2. L. John Busch, MD ; Residual Contamination of Anesthesia Workplace by Oral Secretions Called Serious Threat: (Anesthesiology News, Infection Control Section, March 1996)

3. Rafael Velez, MD ; Ask the Experts : (Facility Care, August 1998, vol 3, #7) pp 5

4. Arnold J. Berry, MD; Infection Control in the Practice of Anesthesiology, ASA. (Annual Refresher Course Lectures, 1995)

5. Donald A. Goldman, MD; et.al.; Strategies to Prevent and Control the Emergence and Spread of Antimicrobial-Resistant Microorganisms in Hospitals, (JAMA, January 17, 1996, 275, No. 3)

6. Robert W. Pinner, MD; et.al.; Trends in Infectious Diseases Mortality in the United States, (JAMA, January 17, 1996, 275, No. 3)

7. Ofelia C. Tablan, MD; et.at.; Guideline for Prevention of Nosocomial Pneumonia, CDC, (Respiratory Care, December 1994, 39, No. 12)

8. Alan R. Tait, PhD, and Dale B. Tuttle, MBA, Preventing Perioperative Transmission of Infection: A Survey of Anesthesiology Practice, (Anesth Analg., 1995 80) pp, 764-769

9. OSHA, Department of Labor, Occupational Exposure to Bloodborne Pathogens; Final Rule, (Federal Register, 56, No. 235 Friday 6, 1991)

10. Recommendations for Infection Control for the Practice of Anesthesiology, (ASA, 1994)

Now, as we can all see, the risk of infection is there. Good point. The problem lies with proving that EMS equipment is any more responsible for it, than hospitals. I'd wager that the prehospital equipment maintains a higher degree of cleanliness than hospitals, due to having less equipment to clean. You should also realize that the warning that was given was directed toward the healthcare providers that use the contaminated equipment, not the patients.

Role of anaesthetic equipment in transmitting nosocomial infection.

Richard VS, Mathai E, Cherian T.

Department of Clinical Microbiology, Christian Medical College Hospital, Vellore.

There is a potential risk of bacterial and viral infection being transmitted through anaesthesia circuits. Several studies have shown contamination of parts of anaesthetic equipment with bacteria that colonise the mouth and upper airway. A definite relationship between such contaminated anaesthetic equipment and subsequent lung infection remains to be established. Various factors contribute to the transmission and pathogenesis. Among the recommendations for preventing transmission of infection through anaesthetic circuits are using a bacterial/viral filter for every patient or using disposable circuits. Owing to financial constraints, all these recommendations may not be practical in India. Possible guidelines for India may include discarding endotracheal tubes after single use and rigorous cleaning and disinfection of masks and laryngoscopes. Corrugated tubings used in the expiratory limb of the circuit may be washed with soap and water after each patient and dried before use. It is advisable to disinfect all such tubings in 2% glutaraldehyde, and then to wash in water and to dry before use at least once a day or when they are visibly contaminated.

Potential risk has to be highlighted here.

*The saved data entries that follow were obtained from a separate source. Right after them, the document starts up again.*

import Literature.Geometry.Lorentzian.InitialDataDilation
import Mathlib.Analysis.Calculus.ContDiff.Bounds
import Mathlib.Analysis.SpecialFunctions.SmoothTransition
import Mathlib.Data.Nat.Choose.Sum
import HarnessLib

/-!
# Cut-off interpolation of initial data sets on `E3` (the first step of gluing constructions)

Topic `Literature/Geometry/Lorentzian`. Everything in this file is PROVED (definitions with bodies,
theorems); there are no named facts.

Gluing constructions for the Einstein constraint equations (Corvino 2000; Corvino–Schoen 2006;
Chruściel–Delay 2003; Li–Yu 2015; Li–Mei 2020) all start in the same way: two initial data sets
`(h₁, k₁)`, `(h₂, k₂)` on (a region of) `ℝ³` are patched by a smooth cut-off `φ` with values in
`[0, 1]`,
`(h̃, k̃) = (φ h₁ + (1 − φ) h₂, φ k₁ + (1 − φ) k₂)`
— Li–Mei, *A construction of collapsing spacetimes in vacuum*, arXiv:2005.01249, proof of Prop. 4.1,
p. 22: "`(g̃, π̃) = (φ ḡ + (1 − φ) ḡ_{m,a⃗}, φ π̄ + (1 − φ) π̄_{m,a⃗})`" — which is again an initial
data set (a convex combination of Riemannian metrics is Riemannian), equal to `(h₁, k₁)` where
`φ = 1` and to `(h₂, k₂)` where `φ = 0` (so it keeps the constraint equations there, by locality of
the constraint map, Bartnik–Isenberg 2004, §2), and whose `C^k`-distance to any model is controlled
by those of the two pieces and the `C^k` norms of `φ` (Leibniz rule). This file provides exactly this:

* `norm_iteratedFDeriv_mul_le_of_le`, `norm_iteratedFDeriv_cutoff_interpolate_sub_le` — the
  Leibniz `C^k` bounds on an open set: `‖∂ⁱ(φ u)‖ ≤ 2ⁱ C ε` and
  `‖∂ⁱ(φ f₁ + (1 − φ) f₂ − g)‖ ≤ 2ⁱ (2C + 1) ε` from `‖∂ʲ φ‖ ≤ C`, `‖∂ʲ(f_* − g)‖ ≤ ε` (`j ≤ n`);
  `exists_bound_iteratedFDeriv` — a smooth function has bounded derivatives of order `≤ n` on a
  bounded set;
* `radialCutoff σ₁ σ₂` — a smooth radial cut-off on an inner product space, `= 1` on `{‖y‖ ≤ σ₁}`,
  `= 0` on `{σ₂ ≤ ‖y‖}`, values in `[0, 1]` (`0 ≤ σ₁ < σ₂`);
* `InitialDataSet.interpolate D₁ D₂ hφ h01` — **the interpolated initial data set**
  `(φ h₁ + (1 − φ) h₂, φ k₁ + (1 − φ) k₂)` on `E3` for a smooth `φ : E3 → [0, 1]`, with its field
  lemmas, `= D₁` where `φ = 1`, `= D₂` where `φ = 0`, and the constraint functions of the
  interpolated data agree with those of `D₁` (`D₂`) wherever `φ` is locally `1` (`0`)
  (`hamiltonianConstraintFn_interpolate_of_eventually_eq_one`, …).

## References

* J. Li, H. Mei, *A construction of collapsing spacetimes in vacuum*, Comm. Math. Phys. 378
  (2020), arXiv:2005.01249, proof of Prop. 4.1, p. 22 (key `LiMei2020`).
* J. Corvino, *Scalar curvature deformation and a gluing construction for the Einstein constraint
  equations*, Comm. Math. Phys. 214 (2000), §4 (key `Corvino2000`).
* R. Bartnik, J. Isenberg, *The constraint equations* (2004), §2 (key `BartnikIsenberg2004`).
-/

noncomputable section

NOte that most of the transmission of bacteria are related to the ventilator circuit, not the laryngoscope. There again, the problem does not carry over to EMS too well. The ventilator circuit, is commonly replaced after each use. I've yet to see one reused prehospital. Anyone that is following the recommended guidlines has done plenty to reduce the risk.

Now, if we want to do more, then we will have to bring a cleaning crew with us. I don't see any other way to eliminate the risk of infection when dealing with the envirnomental challenges that we face. If we don't have a clean room to perform in, then of course we are going to increase the risk of infection.

This is not something that is taken lightly, but you need to realize the limitations of the environment before making more blanket statements.